I explore the emotional and existential experience of repetition in our daily tasks and in the mediated ways we participate in culture, from television watching to gaming to flipping through magazines. Working in a combination of digital and handmade media, I use the conceptual strategies of accumulation, collection, appropriation and remix to reveal the capacity of these tasks/pleasures to be either monotonous, frenzied or meditative.
I can't ever really know if such a thing as human nature exists, but I find meaning in the proposition that the search for meaning is our primary drive. It's the articulation of a world view that gives me the faith to keep going when I experience the void.

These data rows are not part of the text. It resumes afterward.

import Literature.AlgebraicGeometry.Motives.CartierDivisorIntersectionCycle
import Literature.AlgebraicGeometry.Motives.CyclesRatTrivialOn
import HarnessLib

/-!
# `D · α` modulo rational equivalence on its support (Fulton, Def. 2.3, Prop. 2.3 (b), (e))

The cycle `D · α` of `Motives/CartierDivisorIntersectionCycle` (Fulton, *Intersection Theory*,
Def. 2.3) is a *representative* of Fulton's class in `A_{k-1}(|D| ∩ |α|)`: on a component
`V ⊆ |D|` of `α` it is the Weil divisor of some Cartier divisor on `V` in the class `j^*[D]`. This
file records the statements that hold for Fulton's classes but only up to rational equivalence
on the support for the representatives, in the language of `Motives/CyclesRatTrivialOn`
(`ratTrivialOn X Z d` = the `d`-cycles rationally equivalent to zero through subvarieties of
`Z`). All cycles `α` here have FINITE support (Fulton's cycles are finite sums; the tree's
`AlgebraicCycle` allows locally finite sums, and an infinite sum of rational equivalences is not a
rational equivalence):

* `CartierDivisor.LinEquiv.primeInter_sub_primeInter_mem` — for `D ∼ E`,
  `D · [V] - E · [V] ∈ Rat(X; V)`: the class `D · [V]` depends only on `𝒪_X(D)` (Fulton,
  Def. 2.3 / Def. 2.2.2: well defined by Lemma 2.2 and §2.1);
* `CartierDivisor.LinEquiv.interCycle_sub_interCycle_mem` — `D · α - E · α ∈ Rat(X; |α|)`;
* `CartierDivisor.interCycle_add_sub_mem` — **Prop. 2.3 (b)**, `(D + E) · α - D · α - E · α`
  is rationally equivalent to zero through the components of `α` inside `|D| ∪ |E|` (on the
  others it vanishes identically, `primeInter_add`);
* `CartierDivisor.interCycle_zero`, `CartierDivisor.interCycle_principal_mem` — **Prop. 2.3 (e)**:
  `0 · α = 0` and `div(h) · α ∈ Rat(X; |α|)`.

Here `|α|` is rendered as the set of specialisations of the points of the support of `α`
(the union of the subvarieties `V` appearing in `α`). Groundwork for Fulton's Theorem 2.4 (step
(∗) of the proof) and Cor. 2.4.1, toward the Gysin map of a Cartier divisor used by
Hirschowitz–Iyer, Contemp. Math. **522** (2010), §2 (`Motives/HirschowitzIyerQuadricCubic`).

## References

* W. Fulton, *Intersection Theory*, 2nd ed., Springer 1998, Def. 2.2.2, Def. 2.3, Prop. 2.3 (b),
  (e) (pp. 32–35). [Fulton1998]
-/

noncomputable section

universe u

open CategoryTheory AlgebraicGeometry Order Topology

namespace Literature.AlgebraicGeometry.Motives

/-- Push-forward of cycles commutes with subtraction. (Also in
`Motives/AlgebraicEquivalencePushforwardFacts`, not imported here.) [folklore] -/
theorem algebraicCycleMap_sub' {X Y : Scheme.{u}} (f : X ⟶ Y) [QuasiCompact f]
    (c c' : AlgebraicCycle X ℤ) :
    AlgebraicCycle.map f height height (c - c') =
      AlgebraicCycle.map f height height c - AlgebraicCycle.map f height height c' := by
  rw [sub_eq_add_neg, algebraicCycleMap_add, algebraicCycleMap_neg, ← sub_eq_add_neg]

namespace CartierDivisor

open RatFn

variable {K : Type u} [Field K] {X : SchemeOver K} [IsIntegral X.left] [LocallyOfFiniteType X.hom]

/-! ### Finite cycles: `D · α` as a finite sum -/

/-- For a cycle with finite support, `D · α = Σ_z α(z) · (D · [closure {z}])` as a finite sum of
cycles. [folklore] -/
theorem interCycle_eq_sum (D : CartierDivisor X.left) {c : AlgebraicCycle X.left ℤ}
    (hc : (Function.support c).Finite) :
    D.interCycle c = ∑ z ∈ hc.toFinset, c z • D.primeInter z := by
  ext x
  rw [D.interCycle_apply_eq_sum c x (s := hc.toFinset) fun z hz _ => hc.mem_toFinset.mpr hz]
  simp only [Function.locallyFinsuppWithin.coe_sum, Finset.sum_apply,
    Function.locallyFinsuppWithin.coe_zsmul, Pi.smul_apply, smul_eq_mul]

/-! ### `D · [V]` depends only on the divisor class, up to rational equivalence on `V` -/

/-- **For linearly equivalent `D ∼ E`, `D · [V] - E · [V] ∈ Rat_d(X; V)`**, `V = closure {z}` of
dimension `d + 1`: the representatives `pullbackRep` of `j^*D`, `j^*E` are linearly equivalent on
`V`, hence have rationally equivalent Weil divisors on `V` (Fulton §2.1), pushed into `X`
(Fulton, Def. 2.3 with Def. 2.2.2: the class `D · [V]` only depends on `𝒪_X(D)`).
[cite: Fulton1998, Def. 2.3 (p. 33)] -/
theorem LinEquiv.primeInter_sub_primeInter_mem {D E : CartierDivisor X.left} (H : D.LinEquiv E)
    {z : X.left} {d : ℕ} (hz : height z = d + 1) :
    D.primeInter z - E.primeInter z ∈ ratTrivialOn X.left (closure {z}) d := by
  set V := ClosedSubvariety.ofPoint X.left z with hV
  have hVd : height (⊤ : ↥(V.over X.hom).left) = d + 1 := by
    rw [← hz]
    exact height_top_ofPoint z
  have h := ((H.pullbackRep V.ι).symm).cycle_sub_cycle_mem_ratTrivial (V := V.over X.hom) hVd
  have h' := map_mem_ratTrivialOn_range_of_mem_ratTrivial V.ι h
  rw [ClosedSubvariety.range_ofPoint_ι] at h'
  have key : D.primeInter z - E.primeInter z = AlgebraicCycle.map V.ι height height
      ((D.pullbackRep V.ι).cycle - (E.pullbackRep V.ι).cycle) := by
    rw [algebraicCycleMap_sub']
    rfl
  rw [key]
  exact h'

omit [IsIntegral X.left] [LocallyOfFiniteType X.hom] in
/-- The union `|α|` of the subvarieties of a cycle: the specialisations of the points of its
support. A component `closure {z}` of `α` lies in it. [folklore] -/
theorem closure_subset_setOf_specializes {c : AlgebraicCycle X.left ℤ} {z : X.left} (hz : c z ≠ 0) :
    closure {z} ⊆ {x : X.left | ∃ z, c z ≠ 0 ∧ z ⤳ x} := fun _ hx =>
  ⟨z, hz, specializes_iff_mem_closure.mpr hx⟩

/-- **For `D ∼ E` and a finite `(d+1)`-cycle `α`, `D · α - E · α ∈ Rat_d(X; |α|)`** (Fulton,
Def. 2.3: `D · α ∈ A_{k-1}(|D| ∩ |α|)` depends only on `𝒪_X(D)`). [cite: Fulton1998, Def. 2.3 (p. 33)] -/
theorem LinEquiv.interCycle_sub_interCycle_mem {D E : CartierDivisor X.left} (H : D.LinEquiv E)
    {c : AlgebraicCycle X.left ℤ} {d : ℕ} (hcd : c ∈ cyclesOfDim X.left (d + 1))
    (hc : (Function.support c).Finite) :
    D.interCycle c - E.interCycle c ∈ ratTrivialOn X.left {x | ∃ z, c z ≠ 0 ∧ z ⤳ x} d := by
  rw [D.interCycle_eq_sum hc, E.interCycle_eq_sum hc, ← Finset.sum_sub_distrib]
  refine AddSubgroup.sum_mem _ fun z hz => ?_
  have hz' : c z ≠ 0 := hc.mem_toFinset.mp hz
  have hzd : height z = d + 1 := by
    rw [hcd z hz']
    push_cast
    rfl
  rw [← smul_sub]
  exact AddSubgroup.zsmul_mem _
    (ratTrivialOn_mono (closure_subset_setOf_specializes hz') (H.primeInter_sub_primeInter_mem hzd)) _

/-- Presentations of the same divisor have `D · α - E · α ∈ Rat_d(X; |α|)`. [folklore] -/
theorem SameDivisor.interCycle_sub_interCycle_mem {D E : CartierDivisor X.left} (H : D.SameDivisor E)
    {c : AlgebraicCycle X.left ℤ} {d : ℕ} (hcd : c ∈ cyclesOfDim X.left (d + 1))
    (hc : (Function.support c).Finite) :
    D.interCycle c - E.interCycle c ∈ ratTrivialOn X.left {x | ∃ z, c z ≠ 0 ∧ z ⤳ x} d :=
  H.linEquiv.interCycle_sub_interCycle_mem hcd hc

/-! ### Additivity in the divisor (Fulton, Prop. 2.3 (b)) -/

/-- `(D + E) · [V] - D · [V] - E · [V] ∈ Rat_d(X; V)` for every component `V = closure {z}` of
dimension `d + 1` (and `= 0` if `D`, `E` avoid `z`, `primeInter_add`). [cite: Fulton1998, Prop. 2.3 (b) (p. 34)] -/
theorem primeInter_add_sub_mem (D E : CartierDivisor X.left) {z : X.left} {d : ℕ} (hz : height z = d + 1) :
    (D + E).primeInter z - (D.primeInter z + E.primeInter z) ∈ ratTrivialOn X.left (closure {z}) d := by
  set V := ClosedSubvariety.ofPoint X.left z with hV
  have hVd : height (⊤ : ↥(V.over X.hom).left) = d + 1 := by
    rw [← hz]
    exact height_top_ofPoint z
  -- `(D + E)|_V ∼ D|_V + E|_V` for the representatives
  have hlin : (D.pullbackRep V.ι + E.pullbackRep V.ι).LinEquiv ((D + E).pullbackRep V.ι) :=
    ((((D.classPullback_linEquiv_pullbackRep V.ι).symm).add
      ((E.classPullback_linEquiv_pullbackRep V.ι).symm)).trans
        (classPullback_add_linEquiv V.ι D E).symm).trans ((D + E).classPullback_linEquiv_pullbackRep V.ι)
  have h := hlin.cycle_sub_cycle_mem_ratTrivial (V := V.over X.hom) hVd
  have h' := map_mem_ratTrivialOn_range_of_mem_ratTrivial V.ι h
  rw [ClosedSubvariety.range_ofPoint_ι] at h'
  have key : (D + E).primeInter z - (D.primeInter z + E.primeInter z) =
      AlgebraicCycle.map V.ι height height
        (((D + E).pullbackRep V.ι).cycle - (D.pullbackRep V.ι + E.pullbackRep V.ι).cycle) := by
    rw [algebraicCycleMap_sub', cycle_add, algebraicCycleMap_add]
    rfl
  rw [key]
  exact h'

/-- **Fulton, Prop. 2.3 (b): `(D + D') · α = D · α + D' · α` in `A_{k-1}((|D| ∪ |D'|) ∩ |α|)`.**
For a finite `(d+1)`-cycle `α`, `(D + E) · α - D · α - E · α` lies in `Rat_d(X; Z)` for the union
`Z` of the components of `α` contained in `|D| ∪ |E|` (on the components off `|D| ∪ |E|` the
three cycles are additive on the nose, `primeInter_add`). [cite: Fulton1998, Prop. 2.3 (b) (p. 34)] -/
theorem interCycle_add_sub_mem (D E : CartierDivisor X.left) {c : AlgebraicCycle X.left ℤ} {d : ℕ}
    (hcd : c ∈ cyclesOfDim X.left (d + 1)) (hc : (Function.support c).Finite) :
    (D + E).interCycle c - (D.interCycle c + E.interCycle c) ∈
      ratTrivialOn X.left {x | ∃ z, c z ≠ 0 ∧ ¬ (D.Avoids z ∧ E.Avoids z) ∧ z ⤳ x} d := by
  rw [(D + E).interCycle_eq_sum hc, D.interCycle_eq_sum hc, E.interCycle_eq_sum hc,
    ← Finset.sum_add_distrib, ← Finset.sum_sub_distrib]
  refine AddSubgroup.sum_mem _ fun z hz => ?_
  have hz' : c z ≠ 0 := hc.mem_toFinset.mp hz
  have hzd : height z = d + 1 := by
    rw [hcd z hz']
    push_cast
    rfl
  by_cases hDE : D.Avoids z ∧ E.Avoids z
  · rw [primeInter_add hDE.1 hDE.2, smul_add, sub_self]
    exact zero_mem _
  · rw [← smul_add, ← smul_sub]
    refine AddSubgroup.zsmul_mem _ (ratTrivialOn_mono (fun x hx => ?_) (primeInter_add_sub_mem D E hzd)) _
    exact ⟨z, hz', hDE, specializes_iff_mem_closure.mpr hx⟩

/-! ### Principal divisors (Fulton, Prop. 2.3 (e)) -/

omit [LocallyOfFiniteType X.hom] in
/-- The representative of the restriction of the zero divisor is the zero divisor, up to
`SameDivisor`. [folklore] -/
theorem zero_pullbackRep_sameDivisor_zero {Y : Scheme.{u}} [IsIntegral Y] (g : Y ⟶ X.left) :
    ((0 : CartierDivisor X.left).pullbackRep g).SameDivisor 0 := by
  rw [pullbackRep_of_avoids 0 g (avoids_zero _)]
  intro i j y _ _
  rw [pullbackAvoiding_f, zero_f, zero_f, pullbackFn_one, div_one]
  exact isUnitAt_one

/-- `0 · [V] = 0` as a cycle. [folklore] -/
@[simp]
theorem zero_primeInter (z : X.left) : (0 : CartierDivisor X.left).primeInter z = 0 := by
  rw [primeInter, (zero_pullbackRep_sameDivisor_zero _).cycle_eq]
  have h0 : (0 : CartierDivisor (ClosedSubvariety.ofPoint X.left z).carrier).cycle = 0 := by
    ext v
    change (principal 1 one_ne_zero).cycle v = 0
    rw [coe_cycle_principal]
    exact isUnitAt_one.ord_eq_zero
  rw [h0, algebraicCycleMap_zero]

/-- **`0 · α = 0`** as a cycle. [folklore] -/
@[simp]
theorem zero_interCycle (c : AlgebraicCycle X.left ℤ) : (0 : CartierDivisor X.left).interCycle c = 0 := by
  ext x
  rw [interCycle_apply]
  simp

/-- **Fulton, Prop. 2.3 (e): `div(h) · α = 0` in `A_{k-1}(|α|)`**: for a finite `(d+1)`-cycle
`α` and `h ∈ K(X)ˣ`, the cycle `div(h) · α` lies in `Rat_d(X; |α|)` (`div(h) ∼ 0` and `0 · α = 0`).
[cite: Fulton1998, Prop. 2.3 (e) (p. 34)] -/
theorem interCycle_principal_mem {h : X.left.functionField} (hh : h ≠ 0) {c : AlgebraicCycle X.left ℤ}
    {d : ℕ} (hcd : c ∈ cyclesOfDim X.left (d + 1)) (hc : (Function.support c).Finite) :
    (principal h hh).interCycle c ∈ ratTrivialOn X.left {x | ∃ z, c z ≠ 0 ∧ z ⤳ x} d := by
  have H := (principal_linEquiv_zero hh).interCycle_sub_interCycle_mem hcd hc
  rwa [zero_interCycle, sub_zero] at H

end CartierDivisor

end Literature.AlgebraicGeometry.Motives

end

So I look to the shared places in our culture for evidence of this, and I see it all around us, especially in the grossness of our consumer culture. But every place that something manufactured exists, there also exists authenticity. The idiosyncratic way we pick and choose from the overwhelming mass of products and images reveals the authenticity of our cultural experiences. Whether looking at art in a gallery or watching the season finale of a favorite show, we are cultural participants. We are producers, as well as consumers, champions as well as critics.
Our participation in mass-media culture reveals the holes we have inside. And as much as it can contribute to those holes, it also contributes to filling them in a satisfying way. Culture, in general, whether high or low, can be seen as both the cause and the antidote to our existential emptiness. Facing that paradox, rather than turning away, is a spiritual act.